Modern transportation includes aviation, infrastructure such as roadways, bridges and highways.

Transportation demographics 

In an online poll done by the Williamsport Sun Gazette a majority (approx. 73%) of residents in Lycoming County 25 years of age and up get to work in a vehicle. 13% uses public transportation, 9% walk or bike to work and 5% other modes of transportation.

79% of 500 Lycoming county residents interviewed said that they have used public transportation at least once, and 73% of riders say they are happy with service. "Service" includes, fair prices, time and bus interior condition (trash on floor, broken seats etc.)

Transportation infrastructure

Bridges 
 Carl E. Stotz Memorial Little League Bridge formerly Market Street Bridge
 Maynard Street Bridge
 Arch Street Bridge
 Broad Street Bridge; also known as The Green Bridge
 Loyalsock Creek Railroad Bridge
 Multiple Bridges for Interstate 180 and US 15

Roadways 
Over 3,500 miles of roadways throughout the county.

Railroads

History

Vast stands of timber and nearby coal deposits brought three early railroads to the Williamsport and Lycoming County area. After drifting logs down the West Branch Susquehanna River became impractical. Transporting logs and other goods by rail was faster and more business-friendly. After the logging boom from 1880 to 1930 the area railroads were used for passenger lines connecting Williamsport to Philadelphia, State College, Pittsburgh, Allentown and the Wilkes Barre-Scranton area.

The areas rail lines schedule has decreased in the past 25 years. As of 2011 <10 daily train movements in Lycoming County (excl. inter-county rail operations accounts for <5 daily rail movement).

Highways

Current highways
Highways in Lycoming County include Pennsylvania State Routes: 14, 42, 44, 87, 184, 284, 287, 405, 442, 554, 654, 864, 880, 973. U.S. Routes: 15 and 220. Also Interstate I-180.

Major roadways 
The following are major roadways in Lycoming County:
 Broad Street; Montoursville
 East Third Street; Williamsport and Loyalsock Township
 Market Street; Williamsport
 South Market Street; South Williamsport
 Haststings Street; South Williamsport
 Four Mile Dr.; Loyalsock Township
 Northway Road; Loyalsock Township
 West Southern Ave; South Williamsport

Airports

There is one airport in Lycoming. Williamsport Regional Airport is a fully operational public airport with daily commercial flights. The airport serves Williamsport, Pennsylvania and the surrounding Lycoming County area and serves about 25,000 annual passengers.
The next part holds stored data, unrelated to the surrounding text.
import Literature.AlgebraicGeometry.Motives.HyperbolicWeilType
import Literature.AlgebraicGeometry.HodgeTheory.AbelianVarietyEndomorphismsHOne
import Literature.AlgebraicGeometry.HodgeTheory.SupportedClassesRationalProofs
import Literature.AlgebraicGeometry.HodgeTheory.HardLefschetzThreefold
import Literature.AlgebraicGeometry.HodgeTheory.HolomorphicBundleChernCharacterTopDegree
import Literature.AlgebraicGeometry.Motives.AbelianVarietyProjectiveChart
import Literature.AlgebraicGeometry.Motives.ComplexPointsOrientation

/-!
# `AimedDescending` (stmt-HodgeConjecture-14643) · VII · rational degree-one models exist

Route `HeckePrymWeil`, support item `AimedDescending`. The product-frame theorem
`isHyperbolicWeilType_prod_of_rationalModels` (file VI) consumes, for each factor `(A, φ, h_A)`,
a RATIONAL DEGREE-ONE MODEL: a rational `ℂ`-basis `u` of `H¹(A(ℂ); ℂ)`, the rational matrix `M` of
`φ^*` in it, a non-zero rational top class `ω ∈ H^{2 dim A}(A(ℂ); ℂ)`, the rational Gram matrix `G` of
the polarization pairing `Q_{h_A}(uᵢ, uⱼ) = h_A^{dim A - 1} ⌣ uᵢ ⌣ uⱼ = Gᵢⱼ · ω`, and the rational top
self-intersection `h_A^{dim A} = d · ω`. This file PROVES that such a model exists for EVERY complex
abelian variety `A`, every endomorphism `φ` and every rational class `h_A ∈ H²(A(ℂ); ℂ)`
(`exists_rationalModel_one`), from theorems of the tree only:

* rational classes span `Hᵏ(A(ℂ); ℂ)` (`span_isRationalClass_eq_top_of_isSmoothProjective_holds`,
  Voisin I §7.1.1 / Hatcher Thm. 3.2), so `H¹` has a `ℂ`-basis of rational classes, in which every
  rational class — in particular `φ^* uᵢ` — has rational coordinates
  (`repr_mem_range_ratCast_of_isRationalClass`);
* `H^{2 dim A}(A(ℂ); ℂ)` is a line (Poincaré duality, `finrank_singularCohomology_eq_of_add_eq`,
  and `H⁰ ≅ ℂ` on the path-connected `A(ℂ)`), spanned by a non-zero rational class `ω`; cup products
  and Lefschetz iterates of rational classes are rational (`IsRationalClass.cup`), hence rational
  multiples of `ω`.

No named fact is used; `dim H¹ = 2 dim A` (part of `Motives.abelianVarietyCohomologyExteriorH1`)
is NOT needed here and not asserted (the model has `r = dim_ℂ H¹(A(ℂ); ℂ)` vectors).
Sources: B. van Geemen, LNM 1594 (1994), 4.8 and Lemma 5.2 (2)–(3) (the rational structures
`H¹(X, ℚ)`, `E`, `det H`); Ch. Birkenhake, H. Lange, Lemma 1.1.17, Lemma 1.7.4.
-/

noncomputable section

-- every declaration of this problem lives in `Summit.HodgeConjecture.HodgeConjecture.…`
set_option linter.dupNamespace false

open CategoryTheory
open Literature.AlgebraicGeometry Literature.AlgebraicGeometry.HodgeTheory
open Literature.AlgebraicTopology.SingularHomology
open Literature.Geometry.Kaehler

namespace Summit.HodgeConjecture.HodgeConjecture.Theorems

variable {X : Motives.SchemeOver ℂ}

/-- Lefschetz iterates of a rational class by a rational class are rational (`IsRationalClass.cup`,
induction). [cite: HatcherAT2002, §3.1 Thm. 3.2 and p. 198] -/
theorem isRationalClass_lefschetzPow {η : complexBetti X 2} (hη : IsRationalClass η) (j k : ℕ)
    {x : complexBetti X k} (hx : IsRationalClass x) : IsRationalClass (lefschetzPow η j k x) := by
  induction j with
  | zero => exact hx
  | succ j ih =>
    rw [lefschetzPow_succ, LinearMap.comp_apply, lefschetzOperator_apply]
    exact hη.cup _ ih

/-- The polarization pairing of rational classes for a rational class is rational.
[cite: HatcherAT2002, §3.1 Thm. 3.2 and p. 198] -/
theorem isRationalClass_polarizationPairingOne {η : complexBetti X 2} (hη : IsRationalClass η) (j : ℕ)
    {x y : complexBetti X 1} (hx : IsRationalClass x) (hy : IsRationalClass y) :
    IsRationalClass (Motives.polarizationPairingOne X η j x y) := by
  rw [Motives.polarizationPairingOne_apply]
  exact isRationalClass_lefschetzPow hη j 2 (hx.cup _ hy)

/-- **In a line spanned by a non-zero rational class, rational classes have rational
coordinates.** If `Hᵏ(X(ℂ); ℂ)` has dimension `1` and `ω ≠ 0` is rational, every rational class is
`q · ω` with `q ∈ ℚ` (`repr_mem_range_ratCast_of_isRationalClass` for the singleton basis).
[cite: HatcherAT2002, §3.1 Thm. 3.2 and p. 198] -/
theorem exists_eq_ratCast_smul_of_finrank_eq_one {k : ℕ} (h1 : Module.finrank ℂ (complexBetti X k) = 1)
    {ω : complexBetti X k} (hω : IsRationalClass ω) (hω0 : ω ≠ 0) {x : complexBetti X k}
    (hx : IsRationalClass x) : ∃ q : ℚ, x = ((q : ℚ) : ℂ) • ω := by
  let b := FiniteDimensional.basisSingleton Unit h1 ω hω0
  have hb : ∀ i, IsRationalClass (b i) := fun i => by
    rw [FiniteDimensional.basisSingleton_apply]
    exact hω
  obtain ⟨q, hq⟩ := repr_mem_range_ratCast_of_isRationalClass b hb hx default
  refine ⟨q, ?_⟩
  have hsum := b.sum_repr x
  rw [Fintype.sum_unique, FiniteDimensional.basisSingleton_apply] at hsum
  rw [← hsum, ← hq]

/-- **`H^{2 dim A}` in the degree spelling `2 + 2 j`, `dim = j + 1`, is a line** (Poincaré duality:
`dim H^{2+2j} = dim H⁰ = 1` on the path-connected `X(ℂ)`). [cite: HatcherAT2002, §3.3 Cor. 3.37] -/
theorem finrank_complexBetti_two_add_two_mul_eq_one {j : ℕ} (hX : Motives.IsSmoothProjective (j + 1) X) :
    Module.finrank ℂ (complexBetti X (2 + 2 * j)) = 1 := by
  haveI := pathConnectedSpace_complexPoints_of_isSmoothProjective hX
  change Module.finrank ℂ (singularCohomology ℂ ℂ (Motives.ComplexPoints X) (2 + 2 * j)) = 1
  rw [Motives.ComplexPoints.finrank_singularCohomology_eq_of_add_eq ℂ hX
    (show (2 + 2 * j) + 0 = 2 * (j + 1) by omega),
    (singularCohomologyZeroEquiv ℂ ℂ (Motives.ComplexPoints X)).finrank_eq, Module.finrank_self]

/-- A non-zero rational class exists in the line `H^{2+2j}(X(ℂ); ℂ)`, `dim X = j + 1` (rational
classes span). [cite: VoisinHodgeI2002, §7.1.1] -/
theorem exists_isRationalClass_ne_zero_two_add_two_mul {j : ℕ} (hX : Motives.IsSmoothProjective (j + 1) X) :
    ∃ ω : complexBetti X (2 + 2 * j), IsRationalClass ω ∧ ω ≠ 0 := by
  have h1 := finrank_complexBetti_two_add_two_mul_eq_one hX
  by_contra h
  have h' : ∀ c : complexBetti X (2 + 2 * j), IsRationalClass c → c = 0 :=
    fun c hc ↦ by_contra fun hne ↦ h ⟨c, hc, hne⟩
  have hbot : Submodule.span ℂ {c : complexBetti X (2 + 2 * j) | IsRationalClass c} = ⊥ :=
    Submodule.span_eq_bot.2 fun c hc ↦ h' c hc
  have htop := span_isRationalClass_eq_top_of_isSmoothProjective_holds (j + 1) X hX (2 + 2 * j)
  rw [hbot] at htop
  have h0 : Module.finrank ℂ (complexBetti X (2 + 2 * j)) = 0 := by
    rw [← finrank_top ℂ (complexBetti X (2 + 2 * j)), ← htop, finrank_bot]
  omega

variable {A : Motives.AbelianVariety ℂ}

/-- **Rational degree-one models exist.** For a complex abelian variety `A` of dimension `j + 1`,
an endomorphism `φ` and a RATIONAL class `η ∈ H²(A(ℂ); ℂ)` there are: a rational `ℂ`-basis
`u : Fin r → H¹(A(ℂ); ℂ)` (rational classes, `ℂ`-independent, spanning), a rational matrix `M` with
`φ^* uᵢ = Σ_k M k i • u_k`, a non-zero rational class `ω ∈ H^{2+2j}(A(ℂ); ℂ) = H^{2 dim A}`, a rational
matrix `G` with `Q_{η, j}(uᵢ, u_k) = ηʲ ⌣ uᵢ ⌣ u_k = G i k • ω` and a rational `d` with
`L^j_η η = η^{j+1} = d • ω` — the "rational model" consumed by `isHyperbolicWeilType_prod_of_rationalModels`
(van Geemen, LNM 1594, 4.8 and Lemma 5.2 (2)–(3): the rational structures `H¹(X, ℚ)`, `E`, `det H`).
Everything from theorems of the tree (module docstring). [cite: vanGeemen1994HodgeAV, 4.8 and Lemma 5.2 (2)–(3)] -/
theorem exists_rationalModel_one (φ : A ⟶ A) {j : ℕ} (hA : A.dim = j + 1) (η : complexBetti A.X 2)
    (hη : IsRationalClass η) :
    ∃ (r : ℕ) (u : Fin r → complexBetti A.X 1) (M : Matrix (Fin r) (Fin r) ℚ)
      (ω : complexBetti A.X (2 + 2 * j)) (G : Matrix (Fin r) (Fin r) ℚ) (d : ℚ),
      (∀ i, IsRationalClass (u i)) ∧ LinearIndependent ℂ u ∧ Submodule.span ℂ (Set.range u) = ⊤ ∧
      (∀ i, complexBetti.map φ.hom.hom.hom 1 (u i) = ∑ k, ((M k i : ℚ) : ℂ) • u k) ∧
      IsRationalClass ω ∧ ω ≠ 0 ∧
      (∀ i k, Motives.polarizationPairingOne A.X η j (u i) (u k) = ((G i k : ℚ) : ℂ) • ω) ∧
      lefschetzPow η j 2 η = ((d : ℚ) : ℂ) • ω := by
  classical
  have hX : Motives.IsSmoothProjective (j + 1) A.X := by
    have h := Motives.AbelianVariety.isSmoothProjective_holds (A := A)
    rw [Motives.AbelianVariety.isSmoothProjective, hA] at h
    exact h
  haveI : Module.Finite ℂ (complexBetti A.X 1) := finite_complexBetti_abelianVariety A 1
  -- a `ℂ`-basis of `H¹` made of rational classes
  set s : Set (complexBetti A.X 1) := {c | IsRationalClass c} with hs
  obtain ⟨b, hbs, hbspan, hbind⟩ := exists_linearIndependent ℂ s
  have hstop : Submodule.span ℂ s = ⊤ :=
    span_isRationalClass_eq_top_of_isSmoothProjective_holds (j + 1) A.X hX 1
  have hbtop : Submodule.span ℂ b = ⊤ := hbspan.trans hstop
  haveI : Finite b := hbind.finite
  letI : Fintype b := Fintype.ofFinite b
  set r := Fintype.card b with hr
  let e : b ≃ Fin r := Fintype.equivFin b
  let u : Fin r → complexBetti A.X 1 := fun i => ((e.symm i : b) : complexBetti A.X 1)
  have hu : ∀ i, IsRationalClass (u i) := fun i => hbs (e.symm i).2
  have hui : LinearIndependent ℂ u := hbind.comp e.symm e.symm.injective
  have hrange : Set.range u = b := by
    ext x
    constructor
    · rintro ⟨i, rfl⟩
      exact (e.symm i).2
    · intro hx
      exact ⟨e ⟨x, hx⟩, by simp only [u, Equiv.symm_apply_apply]⟩
  have huspan : Submodule.span ℂ (Set.range u) = ⊤ := by rw [hrange, hbtop]
  let B : Module.Basis (Fin r) ℂ (complexBetti A.X 1) := Module.Basis.mk hui (by rw [huspan])
  have hB : ∀ i, B i = u i := fun i => Module.Basis.mk_apply hui _ i
  have hBrat : ∀ i, IsRationalClass (B i) := fun i => by rw [hB]; exact hu i
  -- the rational matrix of `φ^*`
  have hφu : ∀ i, IsRationalClass (complexBetti.map φ.hom.hom.hom 1 (u i)) := fun i => (hu i).map _
  choose M hM using fun k i => repr_mem_range_ratCast_of_isRationalClass B hBrat (hφu i) k
  -- the top class
  obtain ⟨ω, hω, hω0⟩ := exists_isRationalClass_ne_zero_two_add_two_mul hX
  have h1 := finrank_complexBetti_two_add_two_mul_eq_one hX
  choose G hG using fun i k =>
    exists_eq_ratCast_smul_of_finrank_eq_one h1 hω hω0
      (isRationalClass_polarizationPairingOne hη j (hu i) (hu k))
  obtain ⟨d, hd⟩ := exists_eq_ratCast_smul_of_finrank_eq_one h1 hω hω0 (isRationalClass_lefschetzPow hη j 2 hη)
  refine ⟨r, u, Matrix.of fun k i => M k i, ω, Matrix.of fun i k => G i k, d, hu, hui, huspan, ?_, hω,
    hω0, fun i k => by rw [Matrix.of_apply]; exact hG i k, hd⟩
  intro i
  conv_lhs => rw [← B.sum_repr (complexBetti.map φ.hom.hom.hom 1 (u i))]
  refine Finset.sum_congr rfl fun k _ => ?_
  rw [Matrix.of_apply, hM k i, hB]

end Summit.HodgeConjecture.HodgeConjecture.Theorems

end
The airport is located five miles east of Williamsport, in Lycoming County, Pennsylvania. It is owned by the Williamsport Municipal Airport Authority.

Passenger numbers

Growth and continued expansion

Airport 

Williamsport Regional Airport received a $19 million expansion budget paid for by the Williamsport Municipal Airport Authority, local, state and federal governments to replace the old terminal and air-side improvements.

Other improvements other that the terminal include. Upgrades to the instrument landing system and runway safety area. Construction of a parallel taxiway, re-marking of the airfield to adhere to FAA directives. Construction of new taxiway “C” to the terminal ramp and upgrades to the airfield taxiways lighting system.

Roadways 
Williamsport and county authorities along with PennDOT created a master plan through the year 2025. Which includes up-keep, construction and re-construction of area, highways and roadways.

Public transit 
In 2015 the River Valley Transit Corp. introduce the new Trade and Transit II and upgrades to its bus terminal in downtown Williamsport. Also additions to bus routes and new natural gas busses with a cleaner burn. Which then produces reduced prices for riders.